Data

Here I use the data available at https://github.com/nytimes/covid-19-data to highlight a few aspects of the Covid-19 pandemic in Nassau county, New York. I show the R code that I have used.

I begin by making the tidyverse package available for use:

library(tidyverse)

Next, I download the data provided by The New York Times for all US counties and prepare a smaller data frame for Nassau county, NY, by specifying its FIPS code, which happens to be 36059:

corona.us.counties_2020 <- read_csv("https://raw.githubusercontent.com/nytimes/covid-19-data/master/us-counties-2020.csv")
corona.us.counties_2021 <- read_csv("https://raw.githubusercontent.com/nytimes/covid-19-data/master/us-counties-2021.csv")
corona.us.counties_2022 <- read_csv("https://raw.githubusercontent.com/nytimes/covid-19-data/master/us-counties-2022.csv")
corona.us.counties <- rbind(corona.us.counties_2020, corona.us.counties_2021, corona.us.counties_2022)
mycounty.mystate <- filter(corona.us.counties, fips == params$fips)
head(mycounty.mystate)
## # A tibble: 6 × 6
##   date       county state    fips  cases deaths
##   <date>     <chr>  <chr>    <chr> <dbl>  <dbl>
## 1 2020-03-05 Nassau New York 36059     1      0
## 2 2020-03-06 Nassau New York 36059     4      0
## 3 2020-03-07 Nassau New York 36059     4      0
## 4 2020-03-08 Nassau New York 36059     5      0
## 5 2020-03-09 Nassau New York 36059    17      0
## 6 2020-03-10 Nassau New York 36059    19      0

The crucial variables are cases and deaths, representing cumulative counts. Note that the data are arranged chronologically and begin on Thursday, March 05, 2020, the day the first case was recorded in Nassau county, New York.
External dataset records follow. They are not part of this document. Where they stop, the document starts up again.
import Summits.HodgeConjecture.HodgeCM.Model.Binders.IchinoExplicitLine_1

/-! PORT of `HodgeCM/Model/Binders/IchinoExplicitLine.lean` (HodgeCMPerL run 82) — part 2: continuation of `Summits.HodgeConjecture.HodgeCM.Model.Binders.IchinoExplicitLine_1` (split at a top-level declaration boundary by port_pkg.py; scope re-opened below; declarations unchanged). -/

-- port_pkg: scope re-opened for this part (file-level context, then the namespace/section stack open at the cut)
set_option autoImplicit false
noncomputable section
namespace HodgeCM
namespace Model
namespace Binders
namespace IchinoExplicitLine
open MvPolynomial Finsupp
open HodgeCM.PerL34.Fock
open HodgeCM.Literature.Ichino2022 HodgeCM.Literature.Ichino2022.FockHarmonics
  HodgeCM.Literature.Ichino2022.HarmonicParam
section Dictionary
/-- The three admissible parameters of Lemma 7.10 at `(1,0;2,1)`: vacuum, `p⁺ = 1` with `a = (a₁)`, `p⁻ = 1` with
`b = (b₁)`; given as the single constructor used below. -/
def lineParam (S : SplittingDatum) (hp : S.p = 1) (hq : S.q = 0) (hr : S.r = 2) (hs : S.s = 1)
    (pp pm : ℕ) (hpp : pp + pm ≤ 1) (a : Fin pp → ℤ) (b : Fin pm → ℤ)
    (a_pos : ∀ i, 0 < a i) (b_neg : ∀ j, b j < 0) : HarmonicParam S where
  pp := pp
  pm := pm
  qp := 0
  qm := 0
  a := a
  b := b
  c := Fin.elim0
  d := Fin.elim0
  a_anti := fun i j _ => by
    have : i = j := Fin.ext (by have := i.isLt; have := j.isLt; omega)
    rw [this]
  b_anti := fun i j _ => by
    have : i = j := Fin.ext (by have := i.isLt; have := j.isLt; omega)
    rw [this]
  c_anti := fun i => i.elim0
  d_anti := fun i => i.elim0
  a_pos := a_pos
  b_neg := b_neg
  c_pos := fun i => i.elim0
  d_neg := fun i => i.elim0
  hp := by omega
  hq := by omega
  hr := by omega
  hs := by omega

/-- **Ichino's Lemma 7.10 HOLDS in the explicit model `ℂ[z₁,z₂,w]` of `(U(1), U(2,1))`**, for every choice of the
splitting exponents `(m₀, n₀)` carried by `S`. -/
theorem lemma_7_10_explicitLine (S : SplittingDatum) (hp : S.p = 1) (hq : S.q = 0) (hr : S.r = 2)
    (hs : S.s = 1) : (explicitLine S hr).Lemma_7_10 := by
  intro μ μ'
  rw [explicitLine_corresponds]
  constructor
  · rintro ⟨f, k, n₁, n₂, e, hf, hμ, h0, h1, h2⟩
    rcases (isHWVector_iff f k n₁ n₂ e).mp hf with
      ⟨a, c, -, -, rfl, rfl, rfl, rfl⟩ | ⟨d, c, hd, -, -, rfl, rfl, rfl, rfl⟩
    · -- `f = c z₁^a`: vacuum (`a = 0`) or `p⁺ = 1`, `a₁ = a`
      by_cases ha : a = 0
      · subst ha
        refine ⟨lineParam S hp hq hr hs 0 0 (by omega) Fin.elim0 Fin.elim0 (fun i => i.elim0) (fun j => j.elim0),
          ?_, ?_⟩
        · ext i
          · rw [hμ i, mu_fst_apply, pad_mid _ _ _ _ (by show 0 ≤ i.val; omega) (by show i.val < S.p - 0; omega)]
            push_cast; ring
          · exact (Fin.cast hq i).elim0
        · ext i
          · have hi : i.val = 0 ∨ i.val = 1 := by have := i.isLt; omega
            rcases hi with hi | hi
            · have : i = ⟨0, by omega⟩ := Fin.ext hi
              rw [this, h0, mu'_fst_apply, pad_mid _ _ _ _ (by show 0 ≤ 0; omega) (by show 0 < S.r - 0; omega)]
              push_cast; ring
            · have : i = ⟨1, by omega⟩ := Fin.ext hi
              rw [this, h1, mu'_fst_apply, pad_mid _ _ _ _ (by show 0 ≤ 1; omega) (by show 1 < S.r - 0; omega)]
              push_cast; ring
          · rw [h2 i, mu'_snd_apply, pad_mid _ _ _ _ (by show 0 ≤ i.val; omega) (by show i.val < S.s - 0; omega)]
            push_cast; ring
      · have ha1 : 0 < (a : ℤ) := by omega
        refine ⟨lineParam S hp hq hr hs 1 0 (by omega) (fun _ => a) Fin.elim0 (fun _ => ha1) (fun j => j.elim0),
          ?_, ?_⟩
        · ext i
          · rw [hμ i, mu_fst_apply, pad_head _ _ _ _ (by show i.val < 1; omega)]
            simp only [lineParam]
          · exact (Fin.cast hq i).elim0
        · ext i
          · have hi : i.val = 0 ∨ i.val = 1 := by have := i.isLt; omega
            rw [mu'_fst_apply]
            rcases hi with hi | hi
            · have : i = ⟨0, by omega⟩ := Fin.ext hi
              rw [this, h0, pad_head _ _ _ _ (by show 0 < 1; omega)]
              simp only [lineParam]
            · have : i = ⟨1, by omega⟩ := Fin.ext hi
              rw [this, h1, pad_mid _ _ _ _ (by show 1 ≤ 1; omega) (by show 1 < S.r - 0; omega)]
              push_cast; ring
          · rw [h2 i, mu'_snd_apply, pad_mid _ _ _ _ (by show 0 ≤ i.val; omega)
              (by show i.val < S.s - 0; omega)]
            push_cast; ring
    · -- `f = c w^d`: `p⁻ = 1`, `b₁ = −d`
      have hd' : (-(d : ℤ)) < 0 := by omega
      refine ⟨lineParam S hp hq hr hs 0 1 (by omega) Fin.elim0 (fun _ => -(d : ℤ)) (fun i => i.elim0)
        (fun _ => hd'), ?_, ?_⟩
      · ext i
        · rw [hμ i, mu_fst_apply, pad_tail _ _ _ _ (by show 0 ≤ i.val; omega) (by show S.p - 1 ≤ i.val; omega)]
          simp only [lineParam]
        · exact (Fin.cast hq i).elim0
      · ext i
        · rw [mu'_fst_apply, pad_mid _ _ _ _ (by show 0 ≤ i.val; omega) (by show i.val < S.r - 0; omega)]
          have hi : i.val = 0 ∨ i.val = 1 := by have := i.isLt; omega
          rcases hi with hi | hi
          · have : i = ⟨0, by omega⟩ := Fin.ext hi
            rw [this, h0]; push_cast; ring
          · have : i = ⟨1, by omega⟩ := Fin.ext hi
            rw [this, h1]; push_cast; ring
        · rw [h2 i, mu'_snd_apply, pad_tail _ _ _ _ (by show 0 ≤ i.val; omega) (by show S.s - 1 ≤ i.val; omega)]
          simp only [lineParam]
          push_cast; ring
  · rintro ⟨P, hμ, hμ'⟩
    have hPq : P.qp + P.qm ≤ S.q := P.hq
    have hPs : P.pm + P.qp ≤ S.s := P.hs
    have hPp : P.pp + P.pm ≤ S.p := P.hp
    have hqm : P.qm = 0 := by omega
    have hqp : P.qp = 0 := by omega
    rcases Nat.lt_or_ge 0 P.pp with hpp | hpp
    · -- `p⁺ = 1`: the vector `z₁^{a₁}`
      have hpm : P.pm = 0 := by omega
      have ha := P.a_pos ⟨0, hpp⟩
      refine ⟨_, _, _, _, _, (isHWVector_iff _ _ _ _ _).mpr
        (Or.inl ⟨(P.a ⟨0, hpp⟩).toNat, 1, one_ne_zero, rfl, rfl, rfl, rfl, rfl⟩), ?_, ?_, ?_, ?_⟩
      · intro i
        rw [hμ, mu_fst_apply, pad_head _ _ _ _ (by omega)]
        have : P.a ⟨i.val, by omega⟩ = P.a ⟨0, hpp⟩ := by congr 1; exact Fin.ext (by have := i.isLt; omega)
        rw [this]
        have : (((P.a ⟨0, hpp⟩).toNat : ℤ) : ℚ) = (P.a ⟨0, hpp⟩ : ℚ) := by
          exact_mod_cast Int.toNat_of_nonneg ha.le
        rw [this]
      · rw [hμ', mu'_fst_apply, pad_head _ _ _ _ (by simp; omega)]
        have : (((P.a ⟨0, hpp⟩).toNat : ℤ) : ℚ) = (P.a ⟨0, hpp⟩ : ℚ) := by
          exact_mod_cast Int.toNat_of_nonneg ha.le
        rw [this]
      · rw [hμ', mu'_fst_apply, pad_mid _ _ _ _ (by simp; omega) (by simp; omega)]
        push_cast; ring
      · intro j
        rw [hμ', mu'_snd_apply, pad_mid _ _ _ _ (by omega) (by have := j.isLt; omega)]
        push_cast; ring
    · rcases Nat.lt_or_ge 0 P.pm with hpm | hpm
      · -- `p⁻ = 1`: the vector `w^{−b₁}`
        have hb := P.b_neg ⟨0, hpm⟩
        have hd : 1 ≤ (-(P.b ⟨0, hpm⟩)).toNat := by omega
        refine ⟨_, _, _, _, _, (isHWVector_iff _ _ _ _ _).mpr
          (Or.inr ⟨(-(P.b ⟨0, hpm⟩)).toNat, 1, hd, one_ne_zero, rfl, rfl, rfl, rfl, rfl⟩), ?_, ?_, ?_, ?_⟩
        · intro i
          rw [hμ, mu_fst_apply, pad_tail _ _ _ _ (by omega) (by have := i.isLt; omega)]
          have : P.b ⟨i.val - (S.p - P.pm), by omega⟩ = P.b ⟨0, hpm⟩ := by
            congr 1; exact Fin.ext (by have := i.isLt; simp; omega)
          rw [this]
          have hcast : (((-(P.b ⟨0, hpm⟩)).toNat : ℕ) : ℚ) = -((P.b ⟨0, hpm⟩ : ℤ) : ℚ) := by
            exact_mod_cast Int.toNat_of_nonneg (by omega : (0:ℤ) ≤ -(P.b ⟨0, hpm⟩))
          push_cast
          rw [hcast]; ring
        · rw [hμ', mu'_fst_apply, pad_mid _ _ _ _ (by simp; omega) (by simp; omega)]
          push_cast; ring
        · rw [hμ', mu'_fst_apply, pad_mid _ _ _ _ (by simp; omega) (by simp; omega)]
          push_cast; ring
        · intro j
          rw [hμ', mu'_snd_apply, pad_tail _ _ _ _ (by omega) (by have := j.isLt; omega)]
          have : P.b ⟨j.val - (S.s - P.pm), by have := j.isLt; omega⟩ = P.b ⟨0, hpm⟩ := by
            congr 1; exact Fin.ext (by have := j.isLt; simp; omega)
          rw [this]
          have hcast : (((-(P.b ⟨0, hpm⟩)).toNat : ℕ) : ℚ) = -((P.b ⟨0, hpm⟩ : ℤ) : ℚ) := by
            exact_mod_cast Int.toNat_of_nonneg (by omega : (0:ℤ) ≤ -(P.b ⟨0, hpm⟩))
          push_cast
          rw [hcast]; ring
      · -- the vacuum: the constant `1 = z₁^0`
        have hpp0 : P.pp = 0 := by omega
        have hpm0 : P.pm = 0 := by omega
        refine ⟨_, _, _, _, _, (isHWVector_iff _ _ _ _ _).mpr
          (Or.inl ⟨0, 1, one_ne_zero, rfl, rfl, rfl, rfl, rfl⟩), ?_, ?_, ?_, ?_⟩
        · intro i
          rw [hμ, mu_fst_apply, pad_mid _ _ _ _ (by omega) (by have := i.isLt; omega)]
          push_cast; ring
        · rw [hμ', mu'_fst_apply, pad_mid _ _ _ _ (by simp; omega) (by simp; omega)]
          push_cast; ring
        · rw [hμ', mu'_fst_apply, pad_mid _ _ _ _ (by simp; omega) (by simp; omega)]
          push_cast; ring
        · intro j
          rw [hμ', mu'_snd_apply, pad_mid _ _ _ _ (by omega) (by have := j.isLt; omega)]
          push_cast; ring

end Dictionary

/-! ## §4 Junction with PerL's `J⁺`-piece (pv12 `FockKTypes`, hQ's `QautFockBridge`) -/

/-- **The harmonic highest-weight line of `U(W)`-weight `1` IS the lowest-`K`-type line `ℂ·z₁` of the `J⁺`-piece**:
Ichino's harmonic datum `(k; n₁, n₂; e) = (1; 1, 0; 0)` (the parameter `a₁ = 1` of Lemma 7.10, paired with
`𝔭₊ = (1,0;−1)` after the shifts) is carried exactly by the multiples of `z₁` — pv12's `jplus_lowest` line
("the harmonic `z₁` generating `J⁺`", PerL v5 l. 475; the lowest `K_{ι₁}`-type of hQ's `QautFockBridge`). -/
theorem isHWVector_weight_one_iff (f : HarmModel) (n₁ n₂ e : ℤ) :
    IsHWVector f 1 n₁ n₂ e ↔ (n₁ = 1 ∧ n₂ = 0 ∧ e = 0) ∧ ∃ c : ℂ, c ≠ 0 ∧ f = c • hz 0 := by
  rw [isHWVector_iff]
  constructor
  · rintro (⟨a, c, hc, hf, hk, h1, h2, h3⟩ | ⟨d, c, hd, hc, hf, hk, -, -, -⟩)
    · have ha : a = 1 := by omega
      subst ha
      exact ⟨⟨h1, h2, h3⟩, c, hc, by rw [hf, pow_one]⟩
    · omega
  · rintro ⟨⟨rfl, rfl, rfl⟩, c, hc, rfl⟩
    exact Or.inl ⟨1, c, hc, by rw [pow_one], by norm_num, by norm_num, rfl, rfl⟩

/-- The same line in pv12's vocabulary: a NON-ZERO vector of the `J⁺`-piece (`InJplus`: `U(W)`-weight one) killed by
`E₊` with first row-weight `1` is a harmonic joint highest-weight vector of weights `(1; 1, 0; 0)`, and conversely. -/
theorem isHWVector_one_iff_jplus_lowest (f : HarmModel) :
    IsHWVector f 1 1 0 0 ↔
      f ≠ 0 ∧ InJplus f ∧ hEplus f = 0 ∧ weightOp (hrowWt 0) f = (((1 : ℕ) : ℤ) : ℂ) • f := by
  rw [isHWVector_weight_one_iff, (jplus_lowest f).2]
  constructor
  · rintro ⟨-, c, hc, rfl⟩
    refine ⟨?_, c, rfl⟩
    rw [hz]
    exact smul_ne_zero hc (X_ne_zero _)
  · rintro ⟨hne, c, rfl⟩
    refine ⟨⟨rfl, rfl, rfl⟩, c, ?_, rfl⟩
    rintro rfl
    exact hne (zero_smul _ _)

/-! ## §5 Group-level form of the weight conditions (the bridge requested by W3-B, STATUS 18:17:05Z) -/

/-- `weightOp` eigen-equations are weighted homogeneity (Mathlib `IsWeightedHomogeneous`), over `ℂ`. -/
theorem weightOp_eq_smul_iff_isWeightedHomogeneous {σ : Type*} [Fintype σ] [DecidableEq σ] (s : σ → ℤ)
    (f : MvPolynomial σ ℂ) (n : ℤ) : weightOp s f = (n : ℂ) • f ↔ IsWeightedHomogeneous s f n := by
  have hwt : ∀ m : σ →₀ ℕ, wt s m = weight s m := by
    intro m
    rw [wt, weight_apply, Finsupp.sum_fintype _ _ (by simp)]
    exact Finset.sum_congr rfl fun i _ => by rw [nsmul_eq_mul, mul_comm]
  constructor
  · intro h m hm
    rw [← hwt]
    exact wt_eq_of_weightOp_eq_smul h (MvPolynomial.mem_support_iff.mpr hm)
  · intro h
    ext m
    rw [coeff_weightOp, coeff_smul, smul_eq_mul]
    by_cases hc : coeff m f = 0
    · rw [hc, mul_zero, mul_zero]
    · rw [hwt, h hc]

/-- **The bridge to a UNITARY torus acting by characters**: a `weightOp s`-eigenvector with eigenvalue `n` is the
same as a vector on which every unit-circle element of the diagonal torus `X_i ↦ u^{s_i} X_i`
(`TorusScaling.torusAct s u`) acts by `u^n`.  Apply with `s = uWt`, `hrowWt a`, `hwWt` to read the four weight fields of
`IsHWVector` off a constructed unitary representation (W3-B's `fockRep`/`schrodingerU` torus elements). -/
theorem weightOp_eq_smul_iff_torusAct {σ : Type*} [Fintype σ] [DecidableEq σ] (s : σ → ℤ)
    (f : MvPolynomial σ ℂ) (n : ℤ) :
    weightOp s f = (n : ℂ) • f ↔
      ∀ u : ℂˣ, ‖(u : ℂ)‖ = 1 → TorusScaling.torusAct s u f = ((u ^ n : ℂˣ) : ℂ) • f := by
  rw [weightOp_eq_smul_iff_isWeightedHomogeneous, TorusScaling.isWeightedHomogeneous_iff_torusAct]

end IchinoExplicitLine
end Binders
end Model
end HodgeCM

-- port_pkg: scope closed for this part
end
Graphs of Cumulative Covid-19 Cases and Deaths

Cumulative Covid-19 Cases

As an example of the use of the xts and dygraphs packages, I present an interactive graph of the cumulative number of Covid-19 cases. The xts package is widely used to work with time series data. The dygraphs package creates, inter alia, interactive graphs when it is fed an xts data object.

library(xts)
library(dygraphs)
mycounty.mystate.coredata <- mycounty.mystate %>%
  select(cases, deaths) 
mycounty.mystate.index <- as.Date(mycounty.mystate$date, "%m/%d/%Y")

mycounty.mystate.xts <- xts(mycounty.mystate.coredata, order.by= mycounty.mystate.index)

dygraph(mycounty.mystate.xts$cases, main = "Cumulative Cases", width = 500, height = 300) %>%
  dyRangeSelector() %>%
  dyHighlight(highlightCircleSize = 5,
              highlightSeriesBackgroundAlpha = 0.2,
              hideOnMouseOut = FALSE)
# To show all the variables in the `xts` object, delete `$cases`.

Note, again, that this graph is interactive! If you glide your cursor over the graph, you should see an ever-changing label giving the cumulative cases of Covid-19 for the relevant day. You should also be able to drag the sliders on the graph’s horizontal axis to choose the beginning and end of the chart’s time period.

The next graph shows the same data as the one above, but using a logarithmic scale (with one unit of height along the vertical scale representing a doubling of the plotted variable). Moreover, this is a static – that is, non-interactive – graph.

For my static graphs, I use the ggplot2 package, which is part of the tidyverse package that I have already made ready for use.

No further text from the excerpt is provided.